Take every line from the entries below that includes the word "skew" and copy it.

Top of DATASET ENTRIES

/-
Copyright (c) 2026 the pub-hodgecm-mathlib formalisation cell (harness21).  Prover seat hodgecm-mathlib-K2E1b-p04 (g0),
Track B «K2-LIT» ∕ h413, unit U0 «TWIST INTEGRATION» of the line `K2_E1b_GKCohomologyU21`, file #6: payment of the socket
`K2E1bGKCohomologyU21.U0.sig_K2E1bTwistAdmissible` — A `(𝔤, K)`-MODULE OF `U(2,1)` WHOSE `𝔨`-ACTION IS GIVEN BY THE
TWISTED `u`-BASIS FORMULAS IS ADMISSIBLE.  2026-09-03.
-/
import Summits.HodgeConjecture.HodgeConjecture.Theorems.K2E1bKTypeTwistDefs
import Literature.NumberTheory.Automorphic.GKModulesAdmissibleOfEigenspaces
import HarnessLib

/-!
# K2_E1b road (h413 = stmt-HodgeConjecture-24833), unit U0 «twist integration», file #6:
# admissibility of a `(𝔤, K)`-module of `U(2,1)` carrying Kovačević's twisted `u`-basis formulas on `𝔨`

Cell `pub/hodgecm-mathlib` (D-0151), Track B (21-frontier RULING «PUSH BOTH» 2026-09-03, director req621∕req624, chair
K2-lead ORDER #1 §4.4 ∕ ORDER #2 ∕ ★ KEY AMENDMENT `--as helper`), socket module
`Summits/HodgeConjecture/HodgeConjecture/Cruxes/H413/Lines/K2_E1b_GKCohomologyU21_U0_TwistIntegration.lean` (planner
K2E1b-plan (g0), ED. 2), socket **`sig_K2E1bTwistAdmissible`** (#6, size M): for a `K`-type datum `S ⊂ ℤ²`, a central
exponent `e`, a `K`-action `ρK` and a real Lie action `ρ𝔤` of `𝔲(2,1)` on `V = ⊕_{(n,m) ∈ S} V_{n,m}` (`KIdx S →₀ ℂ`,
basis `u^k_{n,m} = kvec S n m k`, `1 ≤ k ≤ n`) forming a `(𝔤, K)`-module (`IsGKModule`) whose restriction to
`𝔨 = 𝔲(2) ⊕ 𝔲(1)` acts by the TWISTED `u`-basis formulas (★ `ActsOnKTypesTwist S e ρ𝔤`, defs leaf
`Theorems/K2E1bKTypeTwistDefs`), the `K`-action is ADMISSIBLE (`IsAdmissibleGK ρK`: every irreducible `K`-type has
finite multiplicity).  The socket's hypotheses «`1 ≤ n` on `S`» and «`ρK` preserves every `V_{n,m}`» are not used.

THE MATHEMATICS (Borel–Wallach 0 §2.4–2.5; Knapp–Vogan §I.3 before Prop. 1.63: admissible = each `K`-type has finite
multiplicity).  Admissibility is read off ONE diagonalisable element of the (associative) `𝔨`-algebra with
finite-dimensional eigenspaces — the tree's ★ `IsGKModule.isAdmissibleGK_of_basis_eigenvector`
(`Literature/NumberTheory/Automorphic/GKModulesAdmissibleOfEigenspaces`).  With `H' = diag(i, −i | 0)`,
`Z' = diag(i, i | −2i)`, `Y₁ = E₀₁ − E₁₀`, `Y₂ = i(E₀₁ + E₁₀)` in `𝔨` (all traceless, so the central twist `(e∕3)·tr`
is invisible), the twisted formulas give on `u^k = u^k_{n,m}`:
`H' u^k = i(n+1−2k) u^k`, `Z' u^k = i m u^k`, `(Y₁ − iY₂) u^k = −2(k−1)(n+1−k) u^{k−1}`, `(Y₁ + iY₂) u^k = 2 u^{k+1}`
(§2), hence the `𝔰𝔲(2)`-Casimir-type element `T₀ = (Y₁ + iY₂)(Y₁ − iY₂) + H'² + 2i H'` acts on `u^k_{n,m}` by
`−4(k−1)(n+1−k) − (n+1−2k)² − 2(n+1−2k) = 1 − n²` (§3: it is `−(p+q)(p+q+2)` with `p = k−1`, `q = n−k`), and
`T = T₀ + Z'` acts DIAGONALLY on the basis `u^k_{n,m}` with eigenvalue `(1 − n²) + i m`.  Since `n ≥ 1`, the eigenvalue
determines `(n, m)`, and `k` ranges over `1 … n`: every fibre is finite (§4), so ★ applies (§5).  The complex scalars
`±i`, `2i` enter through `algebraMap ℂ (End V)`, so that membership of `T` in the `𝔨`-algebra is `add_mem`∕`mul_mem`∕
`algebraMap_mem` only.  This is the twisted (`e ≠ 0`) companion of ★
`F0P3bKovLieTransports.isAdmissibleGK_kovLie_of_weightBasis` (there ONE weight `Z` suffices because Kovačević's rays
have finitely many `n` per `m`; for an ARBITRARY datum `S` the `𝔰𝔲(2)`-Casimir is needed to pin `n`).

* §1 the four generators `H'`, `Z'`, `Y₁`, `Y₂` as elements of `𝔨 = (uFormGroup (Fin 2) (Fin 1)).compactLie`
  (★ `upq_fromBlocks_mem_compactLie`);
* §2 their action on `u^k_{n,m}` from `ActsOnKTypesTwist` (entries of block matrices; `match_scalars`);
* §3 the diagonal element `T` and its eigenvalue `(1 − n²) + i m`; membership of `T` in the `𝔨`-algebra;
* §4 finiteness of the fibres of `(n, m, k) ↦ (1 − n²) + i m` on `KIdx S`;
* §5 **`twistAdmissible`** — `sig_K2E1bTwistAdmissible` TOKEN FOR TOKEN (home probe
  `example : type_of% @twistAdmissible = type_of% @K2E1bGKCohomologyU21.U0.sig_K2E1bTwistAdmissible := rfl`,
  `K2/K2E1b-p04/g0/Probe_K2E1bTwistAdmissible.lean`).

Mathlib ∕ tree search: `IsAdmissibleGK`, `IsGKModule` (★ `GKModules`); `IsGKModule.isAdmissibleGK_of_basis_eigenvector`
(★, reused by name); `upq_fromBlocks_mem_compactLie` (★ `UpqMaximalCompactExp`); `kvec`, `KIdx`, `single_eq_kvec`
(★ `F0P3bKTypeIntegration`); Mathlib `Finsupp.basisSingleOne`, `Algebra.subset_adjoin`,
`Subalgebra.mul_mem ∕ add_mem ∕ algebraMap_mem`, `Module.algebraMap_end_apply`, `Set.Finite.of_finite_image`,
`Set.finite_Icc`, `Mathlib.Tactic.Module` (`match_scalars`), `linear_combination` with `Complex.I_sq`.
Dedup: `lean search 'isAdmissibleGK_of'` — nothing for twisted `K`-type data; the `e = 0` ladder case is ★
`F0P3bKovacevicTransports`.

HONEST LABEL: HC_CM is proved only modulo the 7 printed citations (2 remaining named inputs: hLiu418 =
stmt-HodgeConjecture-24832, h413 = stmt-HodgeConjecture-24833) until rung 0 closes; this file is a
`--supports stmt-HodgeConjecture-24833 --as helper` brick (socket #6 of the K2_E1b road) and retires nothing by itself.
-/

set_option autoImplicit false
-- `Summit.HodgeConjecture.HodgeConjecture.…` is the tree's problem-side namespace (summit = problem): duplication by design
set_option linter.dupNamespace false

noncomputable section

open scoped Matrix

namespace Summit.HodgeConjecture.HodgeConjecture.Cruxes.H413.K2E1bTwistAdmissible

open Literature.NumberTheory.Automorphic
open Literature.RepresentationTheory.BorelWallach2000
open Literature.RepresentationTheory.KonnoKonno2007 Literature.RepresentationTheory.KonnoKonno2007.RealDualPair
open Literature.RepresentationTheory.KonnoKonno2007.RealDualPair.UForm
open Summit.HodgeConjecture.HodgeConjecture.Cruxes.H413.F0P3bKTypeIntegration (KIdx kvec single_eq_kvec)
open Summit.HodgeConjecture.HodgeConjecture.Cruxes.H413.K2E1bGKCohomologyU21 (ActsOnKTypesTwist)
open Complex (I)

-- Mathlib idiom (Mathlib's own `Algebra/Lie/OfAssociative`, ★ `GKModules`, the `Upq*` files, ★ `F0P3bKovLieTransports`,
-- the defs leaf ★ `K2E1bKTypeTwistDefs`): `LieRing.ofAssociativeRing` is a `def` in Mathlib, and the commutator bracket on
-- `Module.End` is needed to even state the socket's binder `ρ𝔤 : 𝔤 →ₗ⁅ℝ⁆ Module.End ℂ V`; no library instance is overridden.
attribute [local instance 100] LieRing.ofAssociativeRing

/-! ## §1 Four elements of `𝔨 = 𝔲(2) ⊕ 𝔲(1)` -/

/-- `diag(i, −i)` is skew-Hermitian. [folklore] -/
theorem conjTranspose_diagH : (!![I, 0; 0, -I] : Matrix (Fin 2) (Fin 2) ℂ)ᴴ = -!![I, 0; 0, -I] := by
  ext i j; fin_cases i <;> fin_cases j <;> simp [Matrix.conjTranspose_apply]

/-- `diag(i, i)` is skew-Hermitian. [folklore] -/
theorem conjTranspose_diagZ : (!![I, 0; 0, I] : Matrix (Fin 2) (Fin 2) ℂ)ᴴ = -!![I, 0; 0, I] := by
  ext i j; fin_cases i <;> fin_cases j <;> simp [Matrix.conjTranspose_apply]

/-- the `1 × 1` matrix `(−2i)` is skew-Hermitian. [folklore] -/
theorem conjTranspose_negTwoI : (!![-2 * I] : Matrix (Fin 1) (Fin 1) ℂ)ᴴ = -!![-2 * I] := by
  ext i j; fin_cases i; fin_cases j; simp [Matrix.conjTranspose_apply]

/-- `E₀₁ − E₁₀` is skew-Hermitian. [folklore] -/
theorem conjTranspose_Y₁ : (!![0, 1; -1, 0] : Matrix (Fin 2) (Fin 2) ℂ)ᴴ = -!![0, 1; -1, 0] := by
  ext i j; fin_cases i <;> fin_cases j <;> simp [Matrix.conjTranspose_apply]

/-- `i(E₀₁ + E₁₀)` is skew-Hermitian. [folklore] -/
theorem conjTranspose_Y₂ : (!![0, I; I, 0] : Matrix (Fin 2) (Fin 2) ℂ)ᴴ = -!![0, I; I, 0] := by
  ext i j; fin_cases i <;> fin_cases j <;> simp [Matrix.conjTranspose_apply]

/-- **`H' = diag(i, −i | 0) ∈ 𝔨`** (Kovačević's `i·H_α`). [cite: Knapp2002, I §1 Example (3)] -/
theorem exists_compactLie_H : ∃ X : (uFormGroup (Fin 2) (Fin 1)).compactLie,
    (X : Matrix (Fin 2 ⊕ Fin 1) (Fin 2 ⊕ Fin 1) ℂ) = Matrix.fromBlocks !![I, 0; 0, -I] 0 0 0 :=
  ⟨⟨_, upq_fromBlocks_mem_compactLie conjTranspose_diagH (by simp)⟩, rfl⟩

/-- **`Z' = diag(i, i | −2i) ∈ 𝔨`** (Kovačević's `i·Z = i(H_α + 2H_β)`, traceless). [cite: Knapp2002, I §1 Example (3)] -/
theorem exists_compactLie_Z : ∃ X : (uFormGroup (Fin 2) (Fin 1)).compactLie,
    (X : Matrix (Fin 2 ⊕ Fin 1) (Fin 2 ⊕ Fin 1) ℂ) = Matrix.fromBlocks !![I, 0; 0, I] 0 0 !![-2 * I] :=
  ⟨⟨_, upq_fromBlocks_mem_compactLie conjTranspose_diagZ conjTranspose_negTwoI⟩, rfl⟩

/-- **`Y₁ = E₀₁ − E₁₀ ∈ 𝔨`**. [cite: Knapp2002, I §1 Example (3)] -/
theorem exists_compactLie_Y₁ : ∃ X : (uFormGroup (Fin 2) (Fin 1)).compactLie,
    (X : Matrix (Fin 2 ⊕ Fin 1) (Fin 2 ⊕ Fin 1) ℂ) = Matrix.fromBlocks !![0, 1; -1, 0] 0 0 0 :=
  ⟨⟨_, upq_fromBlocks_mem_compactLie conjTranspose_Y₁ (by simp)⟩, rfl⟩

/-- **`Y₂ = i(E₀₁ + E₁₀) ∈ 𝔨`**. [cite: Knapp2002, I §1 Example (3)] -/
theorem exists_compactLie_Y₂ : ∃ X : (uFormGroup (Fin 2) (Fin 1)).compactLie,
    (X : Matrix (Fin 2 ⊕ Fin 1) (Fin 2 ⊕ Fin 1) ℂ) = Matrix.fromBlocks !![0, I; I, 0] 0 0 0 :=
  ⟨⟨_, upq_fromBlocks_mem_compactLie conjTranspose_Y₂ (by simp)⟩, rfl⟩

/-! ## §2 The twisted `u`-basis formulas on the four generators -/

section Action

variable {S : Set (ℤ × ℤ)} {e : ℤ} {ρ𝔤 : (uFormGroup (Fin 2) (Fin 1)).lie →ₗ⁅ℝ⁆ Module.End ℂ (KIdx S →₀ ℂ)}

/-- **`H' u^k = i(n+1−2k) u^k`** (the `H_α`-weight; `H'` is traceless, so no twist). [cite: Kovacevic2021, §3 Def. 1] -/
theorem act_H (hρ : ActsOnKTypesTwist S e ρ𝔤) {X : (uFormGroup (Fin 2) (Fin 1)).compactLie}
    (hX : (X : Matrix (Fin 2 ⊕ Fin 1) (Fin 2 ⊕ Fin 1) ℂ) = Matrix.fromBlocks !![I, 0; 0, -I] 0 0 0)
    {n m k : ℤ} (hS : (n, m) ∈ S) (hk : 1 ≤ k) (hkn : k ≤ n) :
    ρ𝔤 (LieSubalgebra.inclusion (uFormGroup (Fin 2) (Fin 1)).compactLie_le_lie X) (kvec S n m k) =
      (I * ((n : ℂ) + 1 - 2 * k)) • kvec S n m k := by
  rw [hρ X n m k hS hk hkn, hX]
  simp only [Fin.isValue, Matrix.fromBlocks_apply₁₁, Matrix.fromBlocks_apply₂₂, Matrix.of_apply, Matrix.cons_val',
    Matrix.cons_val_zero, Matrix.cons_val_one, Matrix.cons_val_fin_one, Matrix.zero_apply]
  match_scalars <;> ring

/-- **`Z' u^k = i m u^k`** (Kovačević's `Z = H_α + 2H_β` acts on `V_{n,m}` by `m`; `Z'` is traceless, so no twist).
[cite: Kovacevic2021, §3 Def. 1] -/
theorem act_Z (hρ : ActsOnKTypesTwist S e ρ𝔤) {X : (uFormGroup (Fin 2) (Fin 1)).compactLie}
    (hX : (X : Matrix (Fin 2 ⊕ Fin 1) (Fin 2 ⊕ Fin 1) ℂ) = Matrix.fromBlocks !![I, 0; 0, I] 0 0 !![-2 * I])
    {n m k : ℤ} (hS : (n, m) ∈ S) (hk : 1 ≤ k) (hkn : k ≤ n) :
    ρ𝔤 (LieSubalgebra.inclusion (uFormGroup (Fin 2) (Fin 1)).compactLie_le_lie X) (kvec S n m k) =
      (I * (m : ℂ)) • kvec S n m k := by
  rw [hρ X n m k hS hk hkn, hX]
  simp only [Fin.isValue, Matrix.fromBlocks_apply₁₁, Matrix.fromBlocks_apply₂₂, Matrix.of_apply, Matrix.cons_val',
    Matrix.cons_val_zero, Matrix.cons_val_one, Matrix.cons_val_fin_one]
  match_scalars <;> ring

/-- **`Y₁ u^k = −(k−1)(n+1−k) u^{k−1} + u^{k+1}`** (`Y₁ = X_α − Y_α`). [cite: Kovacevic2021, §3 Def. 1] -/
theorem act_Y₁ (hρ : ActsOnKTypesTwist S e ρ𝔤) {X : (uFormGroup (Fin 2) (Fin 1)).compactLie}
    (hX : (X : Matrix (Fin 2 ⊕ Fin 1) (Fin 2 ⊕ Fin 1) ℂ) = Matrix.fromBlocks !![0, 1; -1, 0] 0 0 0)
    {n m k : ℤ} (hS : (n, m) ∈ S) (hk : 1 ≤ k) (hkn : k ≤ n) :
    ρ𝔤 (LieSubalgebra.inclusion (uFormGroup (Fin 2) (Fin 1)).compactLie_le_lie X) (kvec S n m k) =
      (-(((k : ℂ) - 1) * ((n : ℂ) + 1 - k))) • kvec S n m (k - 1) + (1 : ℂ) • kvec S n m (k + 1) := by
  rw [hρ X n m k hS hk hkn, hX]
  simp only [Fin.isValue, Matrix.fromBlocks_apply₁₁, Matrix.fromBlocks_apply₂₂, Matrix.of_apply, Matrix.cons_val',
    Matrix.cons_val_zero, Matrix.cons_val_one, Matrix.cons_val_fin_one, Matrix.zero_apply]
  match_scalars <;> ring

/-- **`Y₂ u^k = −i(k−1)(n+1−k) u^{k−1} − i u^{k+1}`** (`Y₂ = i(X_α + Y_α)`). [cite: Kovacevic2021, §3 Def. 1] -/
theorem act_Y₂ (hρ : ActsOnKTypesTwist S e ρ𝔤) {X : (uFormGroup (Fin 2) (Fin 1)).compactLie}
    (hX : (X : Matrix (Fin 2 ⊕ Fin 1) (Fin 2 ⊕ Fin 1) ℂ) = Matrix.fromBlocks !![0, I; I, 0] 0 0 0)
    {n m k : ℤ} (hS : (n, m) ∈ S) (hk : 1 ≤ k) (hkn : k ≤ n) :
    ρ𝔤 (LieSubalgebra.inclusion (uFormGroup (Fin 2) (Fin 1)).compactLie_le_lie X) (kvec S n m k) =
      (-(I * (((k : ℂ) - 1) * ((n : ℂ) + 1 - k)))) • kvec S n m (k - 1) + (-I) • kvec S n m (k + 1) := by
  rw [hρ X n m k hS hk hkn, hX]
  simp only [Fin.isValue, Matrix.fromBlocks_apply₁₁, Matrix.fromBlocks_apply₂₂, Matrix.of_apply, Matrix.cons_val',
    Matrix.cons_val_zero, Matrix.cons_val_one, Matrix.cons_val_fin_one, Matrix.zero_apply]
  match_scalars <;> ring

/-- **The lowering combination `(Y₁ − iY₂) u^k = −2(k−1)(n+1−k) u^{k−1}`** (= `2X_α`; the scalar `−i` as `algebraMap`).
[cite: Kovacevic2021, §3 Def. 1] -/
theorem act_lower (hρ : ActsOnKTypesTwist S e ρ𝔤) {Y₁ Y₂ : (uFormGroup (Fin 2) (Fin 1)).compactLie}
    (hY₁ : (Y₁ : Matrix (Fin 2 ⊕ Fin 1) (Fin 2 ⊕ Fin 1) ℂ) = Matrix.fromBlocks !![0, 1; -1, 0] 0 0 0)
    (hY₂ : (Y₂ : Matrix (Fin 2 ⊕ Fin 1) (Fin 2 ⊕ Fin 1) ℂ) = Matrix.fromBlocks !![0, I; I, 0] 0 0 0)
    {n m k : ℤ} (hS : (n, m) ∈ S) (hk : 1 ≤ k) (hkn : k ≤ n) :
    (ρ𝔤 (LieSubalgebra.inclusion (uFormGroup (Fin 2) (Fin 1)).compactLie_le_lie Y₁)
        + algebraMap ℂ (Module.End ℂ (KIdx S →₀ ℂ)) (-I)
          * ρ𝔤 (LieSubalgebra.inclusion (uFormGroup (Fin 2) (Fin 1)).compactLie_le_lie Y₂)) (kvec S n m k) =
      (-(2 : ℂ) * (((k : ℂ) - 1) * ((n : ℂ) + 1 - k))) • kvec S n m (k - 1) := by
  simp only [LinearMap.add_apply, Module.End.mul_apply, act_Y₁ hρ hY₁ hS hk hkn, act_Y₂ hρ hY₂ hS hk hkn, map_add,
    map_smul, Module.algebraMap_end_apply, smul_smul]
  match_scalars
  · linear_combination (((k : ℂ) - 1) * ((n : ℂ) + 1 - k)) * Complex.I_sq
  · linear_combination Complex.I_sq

Bottom of DATASET ENTRIES

[THE COMPLETED TASK]:
/-- `diag(i, −i)` is skew-Hermitian. [folklore] -/
/-- `diag(i, i)` is skew-Hermitian. [folklore] -/
/-- the `1 × 1` matrix `(−2i)` is skew-Hermitian. [folklore] -/
/-- `E₀₁ − E₁₀` is skew-Hermitian. [folklore] -/
/-- `i(E₀₁ + E₁₀)` is skew-Hermitian. [folklore] -/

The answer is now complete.